WORK TASK - Would you please output, word for word, the span of the listing below that opens on the line containing "the three-part split" and closes on the line containing "w2-c3 g8 ((S5a)"? Include both ends and nothing more.

THE RECORDS -
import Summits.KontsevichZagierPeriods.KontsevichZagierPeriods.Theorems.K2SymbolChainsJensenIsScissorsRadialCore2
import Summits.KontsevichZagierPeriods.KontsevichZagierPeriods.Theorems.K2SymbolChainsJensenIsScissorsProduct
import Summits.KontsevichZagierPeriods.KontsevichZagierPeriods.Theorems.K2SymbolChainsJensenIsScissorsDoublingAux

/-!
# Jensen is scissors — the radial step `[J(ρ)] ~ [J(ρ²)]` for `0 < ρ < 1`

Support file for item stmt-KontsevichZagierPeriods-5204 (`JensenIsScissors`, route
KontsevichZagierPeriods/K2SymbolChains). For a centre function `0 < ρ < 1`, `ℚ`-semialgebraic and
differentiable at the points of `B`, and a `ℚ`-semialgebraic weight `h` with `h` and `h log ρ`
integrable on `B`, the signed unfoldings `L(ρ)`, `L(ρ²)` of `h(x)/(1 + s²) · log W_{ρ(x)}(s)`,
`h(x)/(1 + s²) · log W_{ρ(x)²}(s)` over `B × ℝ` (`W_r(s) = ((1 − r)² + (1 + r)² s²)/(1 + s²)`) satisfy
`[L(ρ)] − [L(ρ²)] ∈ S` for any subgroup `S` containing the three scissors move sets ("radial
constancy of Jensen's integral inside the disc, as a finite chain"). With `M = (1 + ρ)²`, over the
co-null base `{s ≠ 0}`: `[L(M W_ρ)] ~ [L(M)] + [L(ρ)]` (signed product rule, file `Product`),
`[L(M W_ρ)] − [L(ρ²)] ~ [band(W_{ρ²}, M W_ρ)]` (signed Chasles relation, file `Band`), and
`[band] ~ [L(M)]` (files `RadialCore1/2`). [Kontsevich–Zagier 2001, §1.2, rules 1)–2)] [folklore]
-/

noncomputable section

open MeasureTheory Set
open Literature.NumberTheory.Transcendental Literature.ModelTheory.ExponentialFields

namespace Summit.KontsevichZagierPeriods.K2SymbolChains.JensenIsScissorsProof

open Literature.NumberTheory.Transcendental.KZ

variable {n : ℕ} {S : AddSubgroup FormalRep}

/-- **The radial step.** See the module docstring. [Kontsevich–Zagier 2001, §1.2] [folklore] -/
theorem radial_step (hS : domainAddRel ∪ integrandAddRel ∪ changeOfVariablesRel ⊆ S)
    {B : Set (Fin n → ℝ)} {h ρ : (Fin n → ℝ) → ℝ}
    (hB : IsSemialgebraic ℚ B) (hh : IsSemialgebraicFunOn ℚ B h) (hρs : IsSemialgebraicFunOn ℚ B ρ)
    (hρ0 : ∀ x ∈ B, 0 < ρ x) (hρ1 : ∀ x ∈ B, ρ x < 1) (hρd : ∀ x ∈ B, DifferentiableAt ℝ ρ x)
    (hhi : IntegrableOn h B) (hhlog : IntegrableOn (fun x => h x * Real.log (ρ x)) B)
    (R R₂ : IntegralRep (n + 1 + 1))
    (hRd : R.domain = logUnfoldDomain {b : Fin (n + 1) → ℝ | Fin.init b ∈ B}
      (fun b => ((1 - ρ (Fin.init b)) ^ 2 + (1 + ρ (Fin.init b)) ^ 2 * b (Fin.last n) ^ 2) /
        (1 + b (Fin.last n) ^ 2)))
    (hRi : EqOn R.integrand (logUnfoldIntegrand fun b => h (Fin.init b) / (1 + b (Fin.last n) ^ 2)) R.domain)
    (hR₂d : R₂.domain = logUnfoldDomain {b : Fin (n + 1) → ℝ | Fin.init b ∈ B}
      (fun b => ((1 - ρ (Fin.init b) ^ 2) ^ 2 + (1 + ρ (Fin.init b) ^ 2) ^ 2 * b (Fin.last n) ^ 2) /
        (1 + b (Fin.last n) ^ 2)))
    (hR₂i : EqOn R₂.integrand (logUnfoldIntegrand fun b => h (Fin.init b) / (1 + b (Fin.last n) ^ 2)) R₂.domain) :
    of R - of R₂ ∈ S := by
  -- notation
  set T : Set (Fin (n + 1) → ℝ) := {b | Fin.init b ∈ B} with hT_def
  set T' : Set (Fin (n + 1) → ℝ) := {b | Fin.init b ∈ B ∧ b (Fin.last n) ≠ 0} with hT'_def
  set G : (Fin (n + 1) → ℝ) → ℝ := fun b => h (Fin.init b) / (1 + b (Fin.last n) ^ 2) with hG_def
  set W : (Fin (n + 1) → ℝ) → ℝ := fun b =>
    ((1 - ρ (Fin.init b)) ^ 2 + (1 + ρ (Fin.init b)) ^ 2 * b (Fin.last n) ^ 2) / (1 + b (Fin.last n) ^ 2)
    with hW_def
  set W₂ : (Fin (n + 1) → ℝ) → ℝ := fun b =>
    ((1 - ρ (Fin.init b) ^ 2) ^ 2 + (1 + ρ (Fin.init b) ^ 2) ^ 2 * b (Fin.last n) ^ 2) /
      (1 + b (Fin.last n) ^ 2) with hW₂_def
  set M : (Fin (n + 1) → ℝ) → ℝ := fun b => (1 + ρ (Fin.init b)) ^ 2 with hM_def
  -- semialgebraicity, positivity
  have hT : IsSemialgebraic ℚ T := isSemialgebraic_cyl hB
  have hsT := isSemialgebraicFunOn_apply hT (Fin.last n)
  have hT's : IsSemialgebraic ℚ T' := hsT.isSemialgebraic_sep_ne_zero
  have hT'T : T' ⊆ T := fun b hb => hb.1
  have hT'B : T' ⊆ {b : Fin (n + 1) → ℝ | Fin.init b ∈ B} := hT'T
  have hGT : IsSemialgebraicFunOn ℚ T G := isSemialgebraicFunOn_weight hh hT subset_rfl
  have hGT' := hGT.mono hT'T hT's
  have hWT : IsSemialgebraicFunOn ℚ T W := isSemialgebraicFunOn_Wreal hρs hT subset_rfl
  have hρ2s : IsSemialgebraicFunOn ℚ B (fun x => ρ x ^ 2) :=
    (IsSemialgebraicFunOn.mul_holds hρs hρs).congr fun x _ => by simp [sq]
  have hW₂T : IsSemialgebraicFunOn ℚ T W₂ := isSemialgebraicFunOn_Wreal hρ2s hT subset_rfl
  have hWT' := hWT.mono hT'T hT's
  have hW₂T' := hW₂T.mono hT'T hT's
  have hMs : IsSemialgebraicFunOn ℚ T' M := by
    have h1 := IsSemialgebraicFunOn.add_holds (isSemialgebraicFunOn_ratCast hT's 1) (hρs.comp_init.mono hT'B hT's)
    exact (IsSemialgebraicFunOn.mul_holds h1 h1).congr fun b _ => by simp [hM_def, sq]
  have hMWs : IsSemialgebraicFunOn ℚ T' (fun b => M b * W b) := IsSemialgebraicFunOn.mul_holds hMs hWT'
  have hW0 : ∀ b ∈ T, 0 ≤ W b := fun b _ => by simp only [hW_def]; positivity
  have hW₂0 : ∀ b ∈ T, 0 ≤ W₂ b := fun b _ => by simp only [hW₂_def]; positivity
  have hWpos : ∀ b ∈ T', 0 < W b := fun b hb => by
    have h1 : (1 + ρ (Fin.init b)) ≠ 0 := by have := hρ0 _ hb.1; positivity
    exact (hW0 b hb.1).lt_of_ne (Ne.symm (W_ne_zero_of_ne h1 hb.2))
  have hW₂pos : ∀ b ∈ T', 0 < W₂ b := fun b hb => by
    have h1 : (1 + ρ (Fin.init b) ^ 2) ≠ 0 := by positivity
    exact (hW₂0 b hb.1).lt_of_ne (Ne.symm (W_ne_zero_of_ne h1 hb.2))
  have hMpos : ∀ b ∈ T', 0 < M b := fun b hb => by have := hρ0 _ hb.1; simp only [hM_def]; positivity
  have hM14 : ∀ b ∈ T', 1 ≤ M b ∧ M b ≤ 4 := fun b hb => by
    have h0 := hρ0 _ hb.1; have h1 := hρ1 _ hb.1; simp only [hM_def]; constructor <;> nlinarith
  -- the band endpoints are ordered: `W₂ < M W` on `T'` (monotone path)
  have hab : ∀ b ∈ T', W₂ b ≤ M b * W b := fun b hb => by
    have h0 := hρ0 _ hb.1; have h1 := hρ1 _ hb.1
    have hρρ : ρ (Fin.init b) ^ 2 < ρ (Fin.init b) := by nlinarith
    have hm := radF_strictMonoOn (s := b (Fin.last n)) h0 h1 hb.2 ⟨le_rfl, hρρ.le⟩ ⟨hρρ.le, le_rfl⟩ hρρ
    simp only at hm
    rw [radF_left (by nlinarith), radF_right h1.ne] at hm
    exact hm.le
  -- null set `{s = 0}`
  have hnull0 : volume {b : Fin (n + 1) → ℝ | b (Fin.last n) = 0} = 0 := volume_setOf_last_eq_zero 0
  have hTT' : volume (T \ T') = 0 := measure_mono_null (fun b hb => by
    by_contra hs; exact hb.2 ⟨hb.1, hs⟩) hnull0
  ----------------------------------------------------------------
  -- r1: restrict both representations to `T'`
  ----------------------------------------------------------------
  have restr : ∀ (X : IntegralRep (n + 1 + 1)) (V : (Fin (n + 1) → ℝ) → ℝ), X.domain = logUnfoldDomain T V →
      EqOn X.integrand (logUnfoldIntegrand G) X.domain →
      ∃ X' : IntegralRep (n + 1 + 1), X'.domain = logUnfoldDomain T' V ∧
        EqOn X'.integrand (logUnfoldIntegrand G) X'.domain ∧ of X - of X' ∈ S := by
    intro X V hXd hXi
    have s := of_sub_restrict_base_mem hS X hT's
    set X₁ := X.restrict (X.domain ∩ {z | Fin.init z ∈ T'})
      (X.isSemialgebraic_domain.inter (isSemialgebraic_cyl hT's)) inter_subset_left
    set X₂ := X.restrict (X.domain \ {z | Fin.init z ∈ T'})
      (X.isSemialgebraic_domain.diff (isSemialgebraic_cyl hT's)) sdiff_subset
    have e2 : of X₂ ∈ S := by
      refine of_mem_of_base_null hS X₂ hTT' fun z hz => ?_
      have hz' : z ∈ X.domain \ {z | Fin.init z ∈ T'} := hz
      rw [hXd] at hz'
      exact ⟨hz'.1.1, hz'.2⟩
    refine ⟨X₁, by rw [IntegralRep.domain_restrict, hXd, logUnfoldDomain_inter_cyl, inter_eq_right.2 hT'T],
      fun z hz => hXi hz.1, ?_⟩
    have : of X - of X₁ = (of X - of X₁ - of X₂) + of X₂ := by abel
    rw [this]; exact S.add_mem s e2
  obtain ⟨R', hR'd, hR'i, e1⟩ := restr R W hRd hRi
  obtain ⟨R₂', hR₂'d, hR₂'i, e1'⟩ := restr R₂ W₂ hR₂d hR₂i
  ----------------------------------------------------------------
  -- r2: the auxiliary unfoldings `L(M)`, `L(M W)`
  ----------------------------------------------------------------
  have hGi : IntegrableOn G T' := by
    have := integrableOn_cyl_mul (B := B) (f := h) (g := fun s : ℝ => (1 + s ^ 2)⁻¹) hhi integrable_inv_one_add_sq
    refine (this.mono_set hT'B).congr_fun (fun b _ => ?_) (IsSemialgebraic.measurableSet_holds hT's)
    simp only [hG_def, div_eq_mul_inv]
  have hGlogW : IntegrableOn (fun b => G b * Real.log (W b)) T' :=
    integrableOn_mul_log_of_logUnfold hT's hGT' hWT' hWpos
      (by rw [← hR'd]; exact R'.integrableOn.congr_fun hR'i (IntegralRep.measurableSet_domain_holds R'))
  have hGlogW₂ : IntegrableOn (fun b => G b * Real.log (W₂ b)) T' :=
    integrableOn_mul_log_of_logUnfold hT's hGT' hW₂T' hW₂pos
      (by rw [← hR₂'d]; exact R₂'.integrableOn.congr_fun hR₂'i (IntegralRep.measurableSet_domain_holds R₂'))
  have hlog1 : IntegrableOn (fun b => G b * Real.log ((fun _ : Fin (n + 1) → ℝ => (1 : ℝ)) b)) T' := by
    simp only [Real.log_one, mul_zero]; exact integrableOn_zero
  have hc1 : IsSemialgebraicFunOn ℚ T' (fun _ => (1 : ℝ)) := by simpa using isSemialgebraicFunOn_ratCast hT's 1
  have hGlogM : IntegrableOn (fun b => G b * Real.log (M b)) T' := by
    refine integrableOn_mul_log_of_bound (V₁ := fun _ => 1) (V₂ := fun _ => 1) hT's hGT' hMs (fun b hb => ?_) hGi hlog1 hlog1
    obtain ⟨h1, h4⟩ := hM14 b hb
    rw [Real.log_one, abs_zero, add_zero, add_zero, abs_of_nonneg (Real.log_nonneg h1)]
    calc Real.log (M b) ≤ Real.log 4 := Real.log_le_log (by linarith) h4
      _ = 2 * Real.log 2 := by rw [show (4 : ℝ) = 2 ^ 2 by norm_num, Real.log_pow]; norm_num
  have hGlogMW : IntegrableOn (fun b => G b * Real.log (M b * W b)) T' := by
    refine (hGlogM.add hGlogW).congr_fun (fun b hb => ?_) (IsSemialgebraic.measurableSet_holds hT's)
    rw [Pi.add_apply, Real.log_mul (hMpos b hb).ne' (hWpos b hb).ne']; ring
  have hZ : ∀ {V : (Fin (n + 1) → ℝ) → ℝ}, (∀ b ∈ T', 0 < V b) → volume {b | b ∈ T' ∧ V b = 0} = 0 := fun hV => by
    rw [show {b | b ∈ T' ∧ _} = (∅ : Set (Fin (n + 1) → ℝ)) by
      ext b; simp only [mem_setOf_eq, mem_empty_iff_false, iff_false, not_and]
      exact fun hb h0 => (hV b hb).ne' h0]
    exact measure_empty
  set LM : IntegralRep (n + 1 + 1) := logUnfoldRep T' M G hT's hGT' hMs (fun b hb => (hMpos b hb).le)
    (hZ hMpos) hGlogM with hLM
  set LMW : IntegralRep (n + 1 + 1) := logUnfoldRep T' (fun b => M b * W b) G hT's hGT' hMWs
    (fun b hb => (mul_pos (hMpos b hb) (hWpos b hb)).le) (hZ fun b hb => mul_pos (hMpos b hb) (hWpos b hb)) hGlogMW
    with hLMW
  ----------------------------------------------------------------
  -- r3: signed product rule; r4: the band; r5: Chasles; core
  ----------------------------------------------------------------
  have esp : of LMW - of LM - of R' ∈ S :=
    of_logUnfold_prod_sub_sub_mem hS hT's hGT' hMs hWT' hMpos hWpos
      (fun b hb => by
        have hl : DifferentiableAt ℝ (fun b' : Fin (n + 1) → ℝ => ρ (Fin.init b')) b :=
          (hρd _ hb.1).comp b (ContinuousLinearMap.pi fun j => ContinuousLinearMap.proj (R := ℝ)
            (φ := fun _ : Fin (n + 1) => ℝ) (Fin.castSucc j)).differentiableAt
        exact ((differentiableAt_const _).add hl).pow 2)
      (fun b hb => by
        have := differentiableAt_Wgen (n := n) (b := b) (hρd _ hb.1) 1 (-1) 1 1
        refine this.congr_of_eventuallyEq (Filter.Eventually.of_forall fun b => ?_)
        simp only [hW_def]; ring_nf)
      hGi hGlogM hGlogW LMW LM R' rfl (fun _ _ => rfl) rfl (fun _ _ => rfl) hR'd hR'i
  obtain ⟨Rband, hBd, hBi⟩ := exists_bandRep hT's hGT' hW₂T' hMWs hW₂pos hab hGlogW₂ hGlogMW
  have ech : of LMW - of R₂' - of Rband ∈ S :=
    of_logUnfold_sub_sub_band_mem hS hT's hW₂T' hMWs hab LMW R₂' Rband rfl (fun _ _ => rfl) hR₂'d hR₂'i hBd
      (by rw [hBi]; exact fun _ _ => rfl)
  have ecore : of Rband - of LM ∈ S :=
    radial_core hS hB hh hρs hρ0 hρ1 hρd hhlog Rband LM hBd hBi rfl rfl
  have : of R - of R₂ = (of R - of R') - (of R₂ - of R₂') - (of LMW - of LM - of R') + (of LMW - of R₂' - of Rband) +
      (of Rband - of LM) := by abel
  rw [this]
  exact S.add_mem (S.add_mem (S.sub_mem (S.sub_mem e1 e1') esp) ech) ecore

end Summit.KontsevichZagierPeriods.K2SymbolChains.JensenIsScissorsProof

---

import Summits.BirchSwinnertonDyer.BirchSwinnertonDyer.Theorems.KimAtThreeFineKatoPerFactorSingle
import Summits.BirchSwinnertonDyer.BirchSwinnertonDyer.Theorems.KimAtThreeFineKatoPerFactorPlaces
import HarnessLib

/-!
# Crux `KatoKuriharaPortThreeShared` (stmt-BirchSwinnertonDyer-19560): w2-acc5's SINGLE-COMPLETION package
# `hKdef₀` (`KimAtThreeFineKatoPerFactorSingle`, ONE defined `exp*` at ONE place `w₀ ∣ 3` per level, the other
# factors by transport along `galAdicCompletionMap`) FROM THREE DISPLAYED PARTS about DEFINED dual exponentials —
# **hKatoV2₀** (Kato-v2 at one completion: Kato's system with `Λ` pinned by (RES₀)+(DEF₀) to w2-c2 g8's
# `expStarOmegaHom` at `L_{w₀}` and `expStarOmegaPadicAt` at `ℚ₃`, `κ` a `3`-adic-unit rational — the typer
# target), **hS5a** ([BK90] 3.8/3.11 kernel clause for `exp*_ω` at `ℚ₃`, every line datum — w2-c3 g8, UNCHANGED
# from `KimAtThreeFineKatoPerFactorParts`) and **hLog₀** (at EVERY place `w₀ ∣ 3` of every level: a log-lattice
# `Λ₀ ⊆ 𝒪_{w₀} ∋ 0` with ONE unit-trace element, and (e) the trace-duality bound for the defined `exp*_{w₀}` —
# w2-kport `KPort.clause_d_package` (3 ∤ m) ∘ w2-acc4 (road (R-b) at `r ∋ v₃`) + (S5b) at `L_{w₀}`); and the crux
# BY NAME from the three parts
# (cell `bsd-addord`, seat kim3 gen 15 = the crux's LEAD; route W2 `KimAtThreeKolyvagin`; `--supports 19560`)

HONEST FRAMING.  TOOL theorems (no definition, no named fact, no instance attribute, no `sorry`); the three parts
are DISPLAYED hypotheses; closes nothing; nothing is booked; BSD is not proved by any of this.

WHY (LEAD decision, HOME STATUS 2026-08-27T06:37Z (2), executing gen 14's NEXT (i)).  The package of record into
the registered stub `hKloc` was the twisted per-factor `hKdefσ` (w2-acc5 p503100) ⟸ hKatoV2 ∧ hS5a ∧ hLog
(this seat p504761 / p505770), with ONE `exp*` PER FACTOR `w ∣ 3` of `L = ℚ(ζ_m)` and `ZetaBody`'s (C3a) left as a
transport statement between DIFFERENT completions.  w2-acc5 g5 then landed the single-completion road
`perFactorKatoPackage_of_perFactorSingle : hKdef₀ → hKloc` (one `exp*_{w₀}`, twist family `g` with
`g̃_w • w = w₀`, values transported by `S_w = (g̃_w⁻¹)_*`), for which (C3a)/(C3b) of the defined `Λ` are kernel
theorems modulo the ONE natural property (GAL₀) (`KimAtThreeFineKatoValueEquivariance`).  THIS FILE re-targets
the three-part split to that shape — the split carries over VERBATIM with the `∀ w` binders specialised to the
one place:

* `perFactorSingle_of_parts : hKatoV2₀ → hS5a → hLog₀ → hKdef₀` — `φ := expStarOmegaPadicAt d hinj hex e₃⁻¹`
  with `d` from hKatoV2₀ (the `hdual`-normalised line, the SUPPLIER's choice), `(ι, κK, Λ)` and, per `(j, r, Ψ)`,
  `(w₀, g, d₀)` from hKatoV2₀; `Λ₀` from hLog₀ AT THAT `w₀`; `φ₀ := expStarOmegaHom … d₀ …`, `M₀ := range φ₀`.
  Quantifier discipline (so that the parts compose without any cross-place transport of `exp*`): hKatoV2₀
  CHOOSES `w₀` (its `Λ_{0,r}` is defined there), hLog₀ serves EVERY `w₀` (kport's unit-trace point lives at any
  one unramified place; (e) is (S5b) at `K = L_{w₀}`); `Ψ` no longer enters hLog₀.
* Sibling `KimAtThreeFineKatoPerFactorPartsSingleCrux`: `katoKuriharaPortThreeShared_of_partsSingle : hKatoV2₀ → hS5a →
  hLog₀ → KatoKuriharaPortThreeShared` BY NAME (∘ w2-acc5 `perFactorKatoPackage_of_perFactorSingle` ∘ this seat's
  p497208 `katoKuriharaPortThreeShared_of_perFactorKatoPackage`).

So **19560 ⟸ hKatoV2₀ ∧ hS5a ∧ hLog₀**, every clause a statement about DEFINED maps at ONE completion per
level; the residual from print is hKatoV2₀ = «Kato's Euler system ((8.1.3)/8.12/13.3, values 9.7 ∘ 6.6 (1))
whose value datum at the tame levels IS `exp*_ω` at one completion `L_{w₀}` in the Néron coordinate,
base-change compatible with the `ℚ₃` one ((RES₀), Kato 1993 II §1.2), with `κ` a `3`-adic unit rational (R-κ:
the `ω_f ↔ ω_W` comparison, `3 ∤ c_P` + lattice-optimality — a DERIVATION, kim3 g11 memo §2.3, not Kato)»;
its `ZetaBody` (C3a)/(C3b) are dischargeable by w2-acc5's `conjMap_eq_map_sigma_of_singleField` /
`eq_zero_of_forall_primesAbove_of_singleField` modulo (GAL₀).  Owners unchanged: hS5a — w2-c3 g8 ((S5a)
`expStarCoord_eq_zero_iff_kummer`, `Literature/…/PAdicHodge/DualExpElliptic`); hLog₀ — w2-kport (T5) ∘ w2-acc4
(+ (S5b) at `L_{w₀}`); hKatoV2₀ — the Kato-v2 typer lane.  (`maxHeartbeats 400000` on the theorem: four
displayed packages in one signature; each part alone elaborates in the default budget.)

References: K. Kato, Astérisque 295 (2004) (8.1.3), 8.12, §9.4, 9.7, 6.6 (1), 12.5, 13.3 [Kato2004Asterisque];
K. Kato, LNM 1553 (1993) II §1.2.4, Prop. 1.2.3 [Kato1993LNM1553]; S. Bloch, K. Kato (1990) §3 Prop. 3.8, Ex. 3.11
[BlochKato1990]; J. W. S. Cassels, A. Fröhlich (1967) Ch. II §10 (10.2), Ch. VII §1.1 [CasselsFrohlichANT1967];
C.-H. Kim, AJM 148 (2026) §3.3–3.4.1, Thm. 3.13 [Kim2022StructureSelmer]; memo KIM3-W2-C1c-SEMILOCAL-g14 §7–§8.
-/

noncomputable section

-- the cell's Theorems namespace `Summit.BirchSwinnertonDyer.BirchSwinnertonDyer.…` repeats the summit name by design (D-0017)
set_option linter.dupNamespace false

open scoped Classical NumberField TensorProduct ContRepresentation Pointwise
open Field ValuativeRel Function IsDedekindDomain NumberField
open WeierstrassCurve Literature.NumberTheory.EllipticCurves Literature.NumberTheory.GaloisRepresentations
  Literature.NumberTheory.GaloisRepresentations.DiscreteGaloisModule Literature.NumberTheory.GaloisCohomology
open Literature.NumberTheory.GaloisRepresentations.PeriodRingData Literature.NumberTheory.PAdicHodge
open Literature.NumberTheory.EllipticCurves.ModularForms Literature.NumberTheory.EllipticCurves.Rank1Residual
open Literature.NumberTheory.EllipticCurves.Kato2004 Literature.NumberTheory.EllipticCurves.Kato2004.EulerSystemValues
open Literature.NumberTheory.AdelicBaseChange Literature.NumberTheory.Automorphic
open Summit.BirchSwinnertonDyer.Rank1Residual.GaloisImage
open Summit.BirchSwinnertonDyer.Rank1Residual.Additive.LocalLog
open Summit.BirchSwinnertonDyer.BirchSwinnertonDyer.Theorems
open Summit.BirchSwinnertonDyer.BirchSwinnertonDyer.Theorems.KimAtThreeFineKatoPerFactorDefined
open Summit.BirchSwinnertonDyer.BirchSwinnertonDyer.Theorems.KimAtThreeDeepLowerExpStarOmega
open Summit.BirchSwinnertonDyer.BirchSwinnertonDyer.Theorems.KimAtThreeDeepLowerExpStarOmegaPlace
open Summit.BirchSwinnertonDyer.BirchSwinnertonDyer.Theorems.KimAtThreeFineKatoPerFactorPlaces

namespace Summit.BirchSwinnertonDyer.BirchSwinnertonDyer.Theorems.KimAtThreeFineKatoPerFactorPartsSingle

...

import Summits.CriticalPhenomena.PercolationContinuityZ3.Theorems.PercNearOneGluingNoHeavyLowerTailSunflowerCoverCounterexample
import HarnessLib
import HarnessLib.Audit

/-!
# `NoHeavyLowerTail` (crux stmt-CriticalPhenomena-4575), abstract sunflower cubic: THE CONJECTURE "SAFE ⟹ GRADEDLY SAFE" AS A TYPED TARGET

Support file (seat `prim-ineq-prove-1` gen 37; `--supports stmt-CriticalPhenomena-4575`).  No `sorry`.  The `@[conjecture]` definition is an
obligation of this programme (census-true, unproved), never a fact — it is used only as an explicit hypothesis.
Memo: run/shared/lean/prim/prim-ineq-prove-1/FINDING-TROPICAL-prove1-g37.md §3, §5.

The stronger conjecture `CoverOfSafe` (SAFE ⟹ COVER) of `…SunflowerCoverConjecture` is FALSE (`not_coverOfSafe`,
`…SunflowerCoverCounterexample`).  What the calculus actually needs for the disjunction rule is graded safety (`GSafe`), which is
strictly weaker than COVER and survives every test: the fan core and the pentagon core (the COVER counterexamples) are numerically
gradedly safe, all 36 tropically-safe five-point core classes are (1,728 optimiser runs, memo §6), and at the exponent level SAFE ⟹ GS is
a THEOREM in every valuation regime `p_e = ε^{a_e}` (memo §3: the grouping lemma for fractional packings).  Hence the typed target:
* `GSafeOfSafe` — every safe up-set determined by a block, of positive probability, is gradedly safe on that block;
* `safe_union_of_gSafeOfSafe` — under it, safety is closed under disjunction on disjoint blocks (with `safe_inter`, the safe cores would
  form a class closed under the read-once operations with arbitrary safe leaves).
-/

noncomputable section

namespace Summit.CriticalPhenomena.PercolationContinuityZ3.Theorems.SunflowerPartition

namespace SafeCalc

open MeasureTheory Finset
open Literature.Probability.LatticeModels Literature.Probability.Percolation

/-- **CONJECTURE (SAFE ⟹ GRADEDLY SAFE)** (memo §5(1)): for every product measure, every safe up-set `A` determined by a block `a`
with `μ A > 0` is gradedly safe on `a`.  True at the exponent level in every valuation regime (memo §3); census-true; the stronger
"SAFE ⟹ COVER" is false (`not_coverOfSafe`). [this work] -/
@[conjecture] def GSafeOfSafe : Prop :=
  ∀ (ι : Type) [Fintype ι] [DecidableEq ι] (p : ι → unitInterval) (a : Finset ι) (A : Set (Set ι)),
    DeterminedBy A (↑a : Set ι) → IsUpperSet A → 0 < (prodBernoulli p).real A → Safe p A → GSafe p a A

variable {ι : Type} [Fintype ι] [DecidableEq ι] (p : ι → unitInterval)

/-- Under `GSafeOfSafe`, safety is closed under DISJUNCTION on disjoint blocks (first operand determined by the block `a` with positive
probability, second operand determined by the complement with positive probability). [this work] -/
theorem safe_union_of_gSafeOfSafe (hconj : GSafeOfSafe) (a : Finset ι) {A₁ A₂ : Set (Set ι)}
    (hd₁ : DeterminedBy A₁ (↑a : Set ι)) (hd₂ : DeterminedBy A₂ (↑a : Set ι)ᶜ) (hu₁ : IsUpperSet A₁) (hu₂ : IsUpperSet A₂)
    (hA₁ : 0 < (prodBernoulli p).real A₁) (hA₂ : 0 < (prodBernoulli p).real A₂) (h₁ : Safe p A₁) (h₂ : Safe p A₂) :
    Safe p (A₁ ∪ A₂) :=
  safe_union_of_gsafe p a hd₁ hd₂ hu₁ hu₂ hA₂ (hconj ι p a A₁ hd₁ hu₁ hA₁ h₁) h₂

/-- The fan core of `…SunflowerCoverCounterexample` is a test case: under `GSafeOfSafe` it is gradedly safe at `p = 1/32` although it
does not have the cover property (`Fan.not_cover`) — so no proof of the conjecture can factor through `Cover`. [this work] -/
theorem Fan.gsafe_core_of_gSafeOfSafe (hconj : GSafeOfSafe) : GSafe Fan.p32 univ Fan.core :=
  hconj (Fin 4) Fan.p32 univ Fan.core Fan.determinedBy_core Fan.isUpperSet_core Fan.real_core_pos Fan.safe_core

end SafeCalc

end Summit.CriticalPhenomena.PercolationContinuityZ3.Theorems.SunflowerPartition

FINISHED EXERCISE -
the three-part split to that shape — the split carries over VERBATIM with the `∀ w` binders specialised to the
one place:

* `perFactorSingle_of_parts : hKatoV2₀ → hS5a → hLog₀ → hKdef₀` — `φ := expStarOmegaPadicAt d hinj hex e₃⁻¹`
  with `d` from hKatoV2₀ (the `hdual`-normalised line, the SUPPLIER's choice), `(ι, κK, Λ)` and, per `(j, r, Ψ)`,
  `(w₀, g, d₀)` from hKatoV2₀; `Λ₀` from hLog₀ AT THAT `w₀`; `φ₀ := expStarOmegaHom … d₀ …`, `M₀ := range φ₀`.
  Quantifier discipline (so that the parts compose without any cross-place transport of `exp*`): hKatoV2₀
  CHOOSES `w₀` (its `Λ_{0,r}` is defined there), hLog₀ serves EVERY `w₀` (kport's unit-trace point lives at any
  one unramified place; (e) is (S5b) at `K = L_{w₀}`); `Ψ` no longer enters hLog₀.
* Sibling `KimAtThreeFineKatoPerFactorPartsSingleCrux`: `katoKuriharaPortThreeShared_of_partsSingle : hKatoV2₀ → hS5a →
  hLog₀ → KatoKuriharaPortThreeShared` BY NAME (∘ w2-acc5 `perFactorKatoPackage_of_perFactorSingle` ∘ this seat's
  p497208 `katoKuriharaPortThreeShared_of_perFactorKatoPackage`).

So **19560 ⟸ hKatoV2₀ ∧ hS5a ∧ hLog₀**, every clause a statement about DEFINED maps at ONE completion per
level; the residual from print is hKatoV2₀ = «Kato's Euler system ((8.1.3)/8.12/13.3, values 9.7 ∘ 6.6 (1))
whose value datum at the tame levels IS `exp*_ω` at one completion `L_{w₀}` in the Néron coordinate,
base-change compatible with the `ℚ₃` one ((RES₀), Kato 1993 II §1.2), with `κ` a `3`-adic unit rational (R-κ:
the `ω_f ↔ ω_W` comparison, `3 ∤ c_P` + lattice-optimality — a DERIVATION, kim3 g11 memo §2.3, not Kato)»;
its `ZetaBody` (C3a)/(C3b) are dischargeable by w2-acc5's `conjMap_eq_map_sigma_of_singleField` /
`eq_zero_of_forall_primesAbove_of_singleField` modulo (GAL₀).  Owners unchanged: hS5a — w2-c3 g8 ((S5a)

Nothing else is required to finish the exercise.